Trevor Butterworth, a writer for Forbes, has an article out today called “The Power of Twilight”. The last portion of it just blew me away. Take a look:
But when Twilight can rival and supplant Jane Austen on the nightstand of professional, highly educated women, something more than a reshaping of a genre appears to be at work. The saga seems to have distilled the formative anxieties and agonies of womanhood into a meta-narrative to accompany the real, and often less fantastic, narrative yearning of life.
It is this tension that makes the phenomenon of Twilight so powerful: It is beyond the reach of serious criticism, the “aristocratic” way of reading advocated by that indisputably homme sérieux, Roland Barthes and the “difficulty” prized by the aristocratic T.S. Eliot as the hallmark of a genuine literary experience. And yet Twilight is being endlessly, critically dissected and discussed by those who read it and watch its cinematic rendition. It may be aimed at young adults, and it may have found a mass market audience, but that gives it a force high art seems to no longer possess. One can only wonder how the Farsi version will be read in Tehran.

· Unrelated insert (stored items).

/-!
# `Balaban1983to89.Beta.HomogSmoothTransverse` — the `HomogSmooth` constructor applied to the transverse-tensor objects of
`Beta.TransverseStructure` / `Beta.TransverseLink`: every candidate leading tensor field of item (vi) yields a `HomogKernel` /
`DyadicData` moment kernel with NO hand constants (β sub-cell, lead's bridge node BETA-LEAD-HOMOGSMOOTH-TRANSVERSE)

HONEST FRAMING (cell rule, verbatim): discharging `BetaPertH` makes Bałaban's UV stability UNCONDITIONAL — a real
constructive-QFT result; it is NOT the continuum limit and NOT the Clay problem.  (Gloss, BETA-SPEC v1.8d/v1.9b
l. 17–18, GAPS G-ref2-14 (a) / G-ref2-20 (a), verbatim: «UNCONDITIONAL» in [Balaban1989LargeFieldII] (B16) p. 355's
interval-hypothesis sense ONLY (`FlowStepRuns.p355Unconditional_of_partialSums` keeps `hnodes`); the located leaves
G-adv3-2 (left inequality of (0.1)/(2.50), d = 4), G-adv3-1 (U2 transfer of B14 Cor. 3's lower bound) and `SecondExpLeaf`
REMAIN.  Gloss 2, BETA-SPEC v1.9e, beta-ref C-beta-78, BINDING: «unconditional» = `Beta.Assembly.EventualForm`-unconditional END
statement, NOT «Theorem 2 as printed».)  THIS MODULE DISCHARGES NOTHING of the series and asserts nothing about Bałaban's
β-functions: it is degree bookkeeping (`HomogSmooth.IsHomog`) and Mathlib `ContDiff` closure for the explicit rational tensor
fields of `Beta.TransverseStructure` (lit1), composed BY NAME with `HomogSmooth.exists_homogKernel` (lead) and
`TransverseLink.fieldMomentKernel` (lit1).  Every declaration is `[folklore]`.  Value = kernel utility (audit cell `pub-balaban`,
β sub-cell, unit `b2b-balaban-strat-b12` gen 6; BETA-SPEC v1.9e §6.10/§7.11), NOT summit progress.

WHAT IS PROVED (0 sorry).
* §1 degrees: `r2` (= `normSq`, degree 2), `invQuartic` (−4), `d1InvQuartic μ` (−5), `hessInvQuartic μ ν`, `lapInvQuartic`,
  `transverse μ ν`, `covFamily a b μ ν`, `localFamily a b c μ ν` (all −6); the entries of any `IsHomogNegSix` tensor field are
  `IsHomog (-6)` (`isHomog_entry_of_isHomogNegSix`).
* §2 smoothness off the origin (`HomogSmooth.punct = {0}ᶜ`): all of the above are `C¹` (indeed rational) on `punct`.
* §3 THE MOMENT KERNELS: for every `a b c μ ν`, `x ↦ x μ * x ν * covFamily a b μ ν x` and `x ↦ x μ * x ν * localFamily a b c μ ν x`
  are `HomogKernel`s for SOME constants (`exists_homogKernel_covMoment`, `exists_homogKernel_localMoment`), and so is
  `x ↦ x μ * x ν * S x μ ν` for every tensor field `S` with `IsHomogNegSix S` whose entries are `C¹` off the origin
  (`exists_homogKernel_fieldMoment`); consequently `TransverseLink.fieldMomentKernel S μ ν` satisfies `DyadicShell.DyadicData`
  for some constant (`exists_dyadicData_fieldMomentKernel`) — the `data` slot of `LargeLWindow.WindowDecomposition` for the
  FIELD FORM of item (vi) (`TransverseLink.af0L_iff_of_field`), with no hand computation.  For O(4)-covariant `S` the entries'
  smoothness follows from `TransverseStructure.eq_covFamily_of_covariant` (`contDiffOn_entry_of_covariant`), so
  `exists_dyadicData_fieldMomentKernel_of_covariant` needs only `IsO4Covariant S ∧ IsHomogNegSix S`.

NOT COVERED: explicit constants (use `LeadingCoefficient.homogKernel_transverseUnit` / `TransverseLink` when numerics need
them); anything about Bałaban's actual kernel.
-/

namespace Literature.MathematicalPhysics.QuantumFieldTheory.Balaban1983to89.Beta.HomogSmoothTransverse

This all makes the Twilight saga not just the first great Mormon work of literature (pace Orson Scott Card), but the first great cultural product of the 21st century. It’s a fusion of word and film that has taken the interior life of a teenage girl, and a small town on the Western edge of the United States, and placed them at the center of the world.
High praise for our beloved story!
Do you think Stephenie Meyer’s Twilight Saga is the “first great cultural product of the 21st century”?